◆ TASK GOAL
Filter out all lines without the word "facts" from the data below, please, and copy the rest.

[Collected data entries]
import Summits.HubbardSuperconductivity.HubbardSuperconductivity.Theorems.AnisotropyChordTransferFibre3FinXBCover

/-!
# Route `AnisotropyChord` / H0 rotor rung: FIN exact-block row-`N₁` certificate at `L = 15` — cell facts, part `m`

Kernel facts `xbCellAny 15 (49/50) la lb c = true` (`decide +kernel`, zero data) for 4 λ-cells of the per-`L` cover
(`…FinXBCover.xbCheck`; cell design: p3 g5 scratch `xb_design.py`, float mirror `xb_mirror.py`); assembled in `…FinXBFifteen`.
Prover seat `hubbard-h0-rotor-p3` g5; helper for piece A = stmt-HubbardSuperconductivity-23918 of rung 19089 (`--supports`, helper class).
WHAT THIS IS NOT: nothing here proves superconductivity in the Hubbard model (rotor TARGET as worded stays FALSE, g15 verdict); kernel facts for the FIN certificate of ONE hypothesis (row `N₁`) of ONE conditional reduction.  Tree imports only; no sorry, no new axioms.
-/

namespace Summit.HubbardSuperconductivity.HubbardSuperconductivity.Theorems.AnisotropyChord.Transfer.Fibre3

namespace FinXB

set_option maxHeartbeats 4000000 in
/-- kernel fact: cell 62 at `L = 15` (certified, c = (1/2 : ℚ)). [folklore] -/
theorem xb15_62 : xbCellAny 15 (49/50 : ℚ) 4536632842867662 4808830813439723 (1/2 : ℚ) = true := by
  decide +kernel

set_option maxHeartbeats 4000000 in
/-- kernel fact: cell 63 at `L = 15` (certified, c = (1/2 : ℚ)). [folklore] -/
theorem xb15_63 : xbCellAny 15 (49/50 : ℚ) 4808830813439723 5097360662246108 (1/2 : ℚ) = true := by
  decide +kernel

set_option maxHeartbeats 4000000 in
/-- kernel fact: cell 64 at `L = 15` (certified, c = (1/2 : ℚ)). [folklore] -/
theorem xb15_64 : xbCellAny 15 (49/50 : ℚ) 5097360662246108 5403202301980876 (1/2 : ℚ) = true := by
  decide +kernel

set_option maxHeartbeats 4000000 in
/-- kernel fact: cell 65 at `L = 15` (certified, c = (1/2 : ℚ)). [folklore] -/
theorem xb15_65 : xbCellAny 15 (49/50 : ℚ) 5403202301980876 5727394440099730 (1/2 : ℚ) = true := by
  decide +kernel

end FinXB

end Summit.HubbardSuperconductivity.HubbardSuperconductivity.Theorems.AnisotropyChord.Transfer.Fibre3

◆ EXERCISE RESULT
# Route `AnisotropyChord` / H0 rotor rung: FIN exact-block row-`N₁` certificate at `L = 15` — cell facts, part `m`
Kernel facts `xbCellAny 15 (49/50) la lb c = true` (`decide +kernel`, zero data) for 4 λ-cells of the per-`L` cover
WHAT THIS IS NOT: nothing here proves superconductivity in the Hubbard model (rotor TARGET as worded stays FALSE, g15 verdict); kernel facts for the FIN certificate of ONE hypothesis (row `N₁`) of ONE conditional reduction.  Tree imports only; no sorry, no new axioms.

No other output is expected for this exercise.